The cancer genome atlas (TCGA) makes available a breast cancer dataset that contains data on SNPs and the expression levels of 17,814 genes. There are 529 cases and 61 controls for which this information is available. Using the KEGG database, we identified all the genes related to each of the 22 pathways. We extracted gene expression profiles for the 529 breast cancer patients and 61 controls in the TCGA database. By mapping the gene names of the genes in the gene sets identified using the KEGG pathways and the gene names in the TCGA data, we were able to extract the gene expression profiles for each of the 22 pathways for the 529 patients and 61 controls. All the expression levels were discretized to values low, medium, and high using the equal width discretization technique, which discretizes the data into partitions of K equally sized intervals (K = 3 in our application). Using the resultant datasets, we computed the approximate Bayes factor for each of the 22 pathways. We used the BN learning package HUGIN⁵¹ to approximately learn the most probable DAG models, and to calculate the BICs.

All experiments were run using a Dell PowerEdge R515, which has two AMD Opteron™ 4276HE, 2.6 GHz, 8C, Turbo CORE, 8M L2/8M L3, 1600 MHz Max Mem single processors.

Results

Table 2 lists the pathways, along with their Bayes factors, in a decreasing order. It is notable that PI3K, which is “probably one of the most important pathways in cancer metabolism and growth,”⁵² scored much higher than all other pathways. The Wnt and ErbB pathways are also near the top of the list. However, the Notch and Hedgehog pathways are not. In general, however, the cancer-related pathways are concentrated at the top of the list. Figure 4 shows the average Bayes factor and standard error for each of the three categories.

Table 2.

Bayes factors for 22 pathways.
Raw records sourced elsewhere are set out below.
import Literature.Topology.PlanarFoliations.Renorm
import Literature.Topology.FourManifolds.TautFoliations
import HarnessLib

/-!
# A foliation from a family of plane-valued charts with monotone height transitions

Topic: Topology / PlanarFoliations (chart bookkeeping). Let `X` be a topological space and
`𝒞` a family of open partial homeomorphisms `X → ℝ × ℝ` (with arbitrary open targets) whose
sources cover `X` and whose **height transitions are locally increasing**: near every point of
an overlap `c.source ∩ c'.source`, `(c y).2 < (c z).2 → (c' y).2 < (c' z).2`. Renormalising
every chart onto the whole plane around each point (`renormBox`, `Renorm.lean`) yields a
**foliated atlas**:

* `PreAtlas X` (**definition**): the data `(charts, cover, mono)`;
* `PreAtlas.toFoliation` (**definition**, all axioms **proved**): the foliation `Foliation ℝ X`
  whose flow boxes are the renormalised charts `renormBox c p r` (`c ∈ charts`,
  `box p r ⊆ c.target`);
* `PreAtlas.isTransverselyOriented_toFoliation` (**proved**): it is transversely oriented;
* `PreAtlas.renormBox_mem_atlas`, `PreAtlas.exists_mem_atlas_of_mem_source` (**proved**):
  every point of `c.source` lies in a flow box `renormBox c (c x) r` of the atlas, whose
  heights induce the same equality/order relations as the heights of `c`.

Use: the contour charts of a disc in checkerboard cone position (sector charts, roof–floor
edge charts) all read, near each point, increasing functions of one local height, so they form
a `PreAtlas`; `toFoliation` is the induced singular foliation off its singular points. All
statements are [folklore].
-/

noncomputable section

open Set Filter Topology
open Literature.Topology.FourManifolds

namespace Literature.Topology.PlanarFoliations

variable {X : Type*} [TopologicalSpace X]

/-- **A pre-atlas of plane-valued charts with locally increasing height transitions.**
[folklore] -/
structure PreAtlas (X : Type*) [TopologicalSpace X] where
  /-- the charts [folklore] -/
  charts : Set (OpenPartialHomeomorph X (ℝ × ℝ))
  /-- the sources cover [folklore] -/
  cover : ∀ x : X, ∃ c ∈ charts, x ∈ c.source
  /-- height transitions are locally increasing [folklore] -/
  mono : ∀ c ∈ charts, ∀ c' ∈ charts, ∀ x ∈ c.source ∩ c'.source, ∃ U ∈ 𝓝 x,
    ∀ y ∈ U ∩ (c.source ∩ c'.source), ∀ z ∈ U ∩ (c.source ∩ c'.source), (c y).2 < (c z).2 → (c' y).2 < (c' z).2

namespace PreAtlas

variable (A : PreAtlas X)

/-- The flow boxes: renormalisations of the charts onto the whole plane. [folklore] -/
def boxes : Set (OpenPartialHomeomorph X (ℝ × ℝ)) :=
  {e | ∃ c ∈ A.charts, ∃ (p : ℝ × ℝ) (r : ℝ) (hr : 0 < r), box p r ⊆ c.target ∧ e = renormBox c p r hr}

/-- A renormalised chart is a flow box. [folklore] -/
theorem renormBox_mem_boxes {c : OpenPartialHomeomorph X (ℝ × ℝ)} (hc : c ∈ A.charts) {p : ℝ × ℝ} {r : ℝ}
    (hr : 0 < r) (hbox : box p r ⊆ c.target) : renormBox c p r hr ∈ A.boxes :=
  ⟨c, hc, p, r, hr, hbox, rfl⟩

/-- **Symmetrised monotonicity gives local equality of height relations.** [folklore] -/
theorem exists_nhds_lt_iff {c c' : OpenPartialHomeomorph X (ℝ × ℝ)} (hc : c ∈ A.charts) (hc' : c' ∈ A.charts) {x : X}
    (hx : x ∈ c.source ∩ c'.source) :
    ∃ U ∈ 𝓝 x, ∀ y ∈ U ∩ (c.source ∩ c'.source), ∀ z ∈ U ∩ (c.source ∩ c'.source),
      ((c y).2 < (c z).2 ↔ (c' y).2 < (c' z).2) ∧ ((c y).2 = (c z).2 ↔ (c' y).2 = (c' z).2) := by
  obtain ⟨U₁, hU₁, h₁⟩ := A.mono c hc c' hc' x hx
  obtain ⟨U₂, hU₂, h₂⟩ := A.mono c' hc' c hc x ⟨hx.2, hx.1⟩
  refine ⟨U₁ ∩ U₂, inter_mem hU₁ hU₂, fun y hy z hz ↦ ?_⟩
  have hy₁ : y ∈ U₁ ∩ (c.source ∩ c'.source) := ⟨hy.1.1, hy.2⟩
  have hz₁ : z ∈ U₁ ∩ (c.source ∩ c'.source) := ⟨hz.1.1, hz.2⟩
  have hy₂ : y ∈ U₂ ∩ (c'.source ∩ c.source) := ⟨hy.1.2, hy.2.2, hy.2.1⟩
  have hz₂ : z ∈ U₂ ∩ (c'.source ∩ c.source) := ⟨hz.1.2, hz.2.2, hz.2.1⟩
  have hlt : (c y).2 < (c z).2 ↔ (c' y).2 < (c' z).2 := ⟨h₁ y hy₁ z hz₁, h₂ y hy₂ z hz₂⟩
  have hgt : (c z).2 < (c y).2 ↔ (c' z).2 < (c' y).2 := ⟨h₁ z hz₁ y hy₁, h₂ z hz₂ y hy₂⟩
  refine ⟨hlt, ⟨fun h ↦ ?_, fun h ↦ ?_⟩⟩
  · rcases lt_trichotomy (c' y).2 (c' z).2 with h' | h' | h'
    · exact absurd (hlt.2 h') (by rw [h]; exact lt_irrefl _)
    · exact h'
    · exact absurd (hgt.2 h') (by rw [h]; exact lt_irrefl _)
  · rcases lt_trichotomy (c y).2 (c z).2 with h' | h' | h'
    · exact absurd (hlt.1 h') (by rw [h]; exact lt_irrefl _)
    · exact h'
    · exact absurd (hgt.1 h') (by rw [h]; exact lt_irrefl _)

/-- **The foliation defined by a pre-atlas.** [folklore] -/
def toFoliation : Foliation ℝ X where
  atlas := A.boxes
  target_eq := by
    rintro e ⟨c, -, p, r, hr, hbox, rfl⟩
    exact renormBox_target hbox
  exists_mem_source x := by
    obtain ⟨c, hc, hx⟩ := A.cover x
    obtain ⟨r, hr, hbox⟩ := exists_box_subset_target hx
    exact ⟨renormBox c (c x) r hr, A.renormBox_mem_boxes hc hr hbox, mem_renormBox_source_self hx hr⟩
  locally_plaque := by
    rintro e ⟨c, hc, p, r, hr, -, rfl⟩ e' ⟨c', hc', p', r', hr', -, rfl⟩ x ⟨hx, hx'⟩
    obtain ⟨U, hU, hiff⟩ := A.exists_nhds_lt_iff hc hc' ⟨renormBox_source_subset _ _ _ _ hx, renormBox_source_subset _ _ _ _ hx'⟩
    refine ⟨U, hU, fun y hy z hz h ↦ ?_⟩
    have hyc : y ∈ U ∩ (c.source ∩ c'.source) :=
      ⟨hy.1, renormBox_source_subset _ _ _ _ hy.2.1, renormBox_source_subset _ _ _ _ hy.2.2⟩
    have hzc : z ∈ U ∩ (c.source ∩ c'.source) :=
      ⟨hz.1, renormBox_source_subset _ _ _ _ hz.2.1, renormBox_source_subset _ _ _ _ hz.2.2⟩
    rw [renormBox_snd_eq_iff hy.2.2 hz.2.2]
    rw [renormBox_snd_eq_iff hy.2.1 hz.2.1] at h
    exact ((hiff y hyc z hzc).2).1 h

/-- The atlas of the foliation of a pre-atlas. [folklore] -/
theorem toFoliation_atlas : A.toFoliation.atlas = A.boxes := rfl

/-- **The foliation of a pre-atlas is transversely oriented.** [folklore] -/
theorem isTransverselyOriented_toFoliation : A.toFoliation.IsTransverselyOriented := by
  rintro e ⟨c, hc, p, r, hr, -, rfl⟩ e' ⟨c', hc', p', r', hr', -, rfl⟩ x ⟨hx, hx'⟩
  obtain ⟨U, hU, hiff⟩ := A.exists_nhds_lt_iff hc hc' ⟨renormBox_source_subset _ _ _ _ hx, renormBox_source_subset _ _ _ _ hx'⟩
  refine ⟨U, hU, fun y hy z hz h ↦ ?_⟩
  have hyc : y ∈ U ∩ (c.source ∩ c'.source) :=
    ⟨hy.1, renormBox_source_subset _ _ _ _ hy.2.1, renormBox_source_subset _ _ _ _ hy.2.2⟩
  have hzc : z ∈ U ∩ (c.source ∩ c'.source) :=
    ⟨hz.1, renormBox_source_subset _ _ _ _ hz.2.1, renormBox_source_subset _ _ _ _ hz.2.2⟩
  rw [renormBox_snd_lt_iff hy.2.2 hz.2.2]
  rw [renormBox_snd_lt_iff hy.2.1 hz.2.1] at h
  exact ((hiff y hyc z hzc).1).1 h

/-- **Every point of a chart source lies in a flow box renormalising that chart at the point.**
[folklore] -/
theorem exists_mem_atlas_of_mem_source {c : OpenPartialHomeomorph X (ℝ × ℝ)} (hc : c ∈ A.charts) {x : X}
    (hx : x ∈ c.source) :
    ∃ (r : ℝ) (hr : 0 < r), renormBox c (c x) r hr ∈ A.toFoliation.atlas ∧ x ∈ (renormBox c (c x) r hr).source := by
  obtain ⟨r, hr, hbox⟩ := exists_box_subset_target hx
  exact ⟨r, hr, A.renormBox_mem_boxes hc hr hbox, mem_renormBox_source_self hx hr⟩

/-- **Plaques of the flow boxes are level sets of the chart heights**: two points of the source
of `renormBox c p r` lie at the same height iff their `c`-heights agree. [folklore] -/
theorem snd_eq_iff_of_mem {c : OpenPartialHomeomorph X (ℝ × ℝ)} {p : ℝ × ℝ} {r : ℝ} {hr : 0 < r} {y z : X}
    (hy : y ∈ (renormBox c p r hr).source) (hz : z ∈ (renormBox c p r hr).source) :
    (renormBox c p r hr y).2 = (renormBox c p r hr z).2 ↔ (c y).2 = (c z).2 :=
  renormBox_snd_eq_iff hy hz

/-- **Points of a chart source at equal chart height, close together, lie on a common plaque**
of the foliation (hence in the same leaf). [folklore] -/
theorem samePlaque_of_snd_eq {c : OpenPartialHomeomorph X (ℝ × ℝ)} (hc : c ∈ A.charts) {p : ℝ × ℝ} {r : ℝ}
    {hr : 0 < r} (hbox : box p r ⊆ c.target) {y z : X} (hy : y ∈ (renormBox c p r hr).source)
    (hz : z ∈ (renormBox c p r hr).source) (h : (c y).2 = (c z).2) : A.toFoliation.SamePlaque y z :=
  ⟨renormBox c p r hr, A.renormBox_mem_boxes hc hr hbox, hy, hz, (renormBox_snd_eq_iff hy hz).2 h⟩

end PreAtlas

end Literature.Topology.PlanarFoliations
There is an “X” if the pathway is implicated in breast cancer or any cancer.

PATHWAY	BREAST CANCER	CANCER	BAYES FACTOR
PI3K	X	X	3343
Viral Carcinogenesis		X	1884
Wnt	X	X	1485
3M syndrome Ubiquitin Mediated Proteolysis			1262
Small Cell Lung Cancer		X	1034
ERbB	X	X	912
MalignantMelanoma		X	892
Salivary secretion			873
ChronicMyeloid Leukemia		X	806
Barth syndrome Glycerophospholipid Metabolism			778
Alpha-1-Antitrypsin (A1 AT) Deficiency Complement and Coagulation Cascade			682
Non-small Cell Lung Cancer		X	623
Dent Disease_Inositol Phosphate Metabolism			607
Notch	X	X	574
Viral Myocarditis			498
Gallbladder Disease ABC Transporters			443
Hedgehog	X	X	404
Bladder Cancer		X	392
Thyroid Cancer		X	390
Type II Diabetes Mellitus			306
Type I Diabetes Mellitus			143
N-Glycan Biosynthesis			−87

Figure 4.

Average Bayes factors and standard error for breast cancer pathways, all cancer pathways, and other pathways, when causation is modeled.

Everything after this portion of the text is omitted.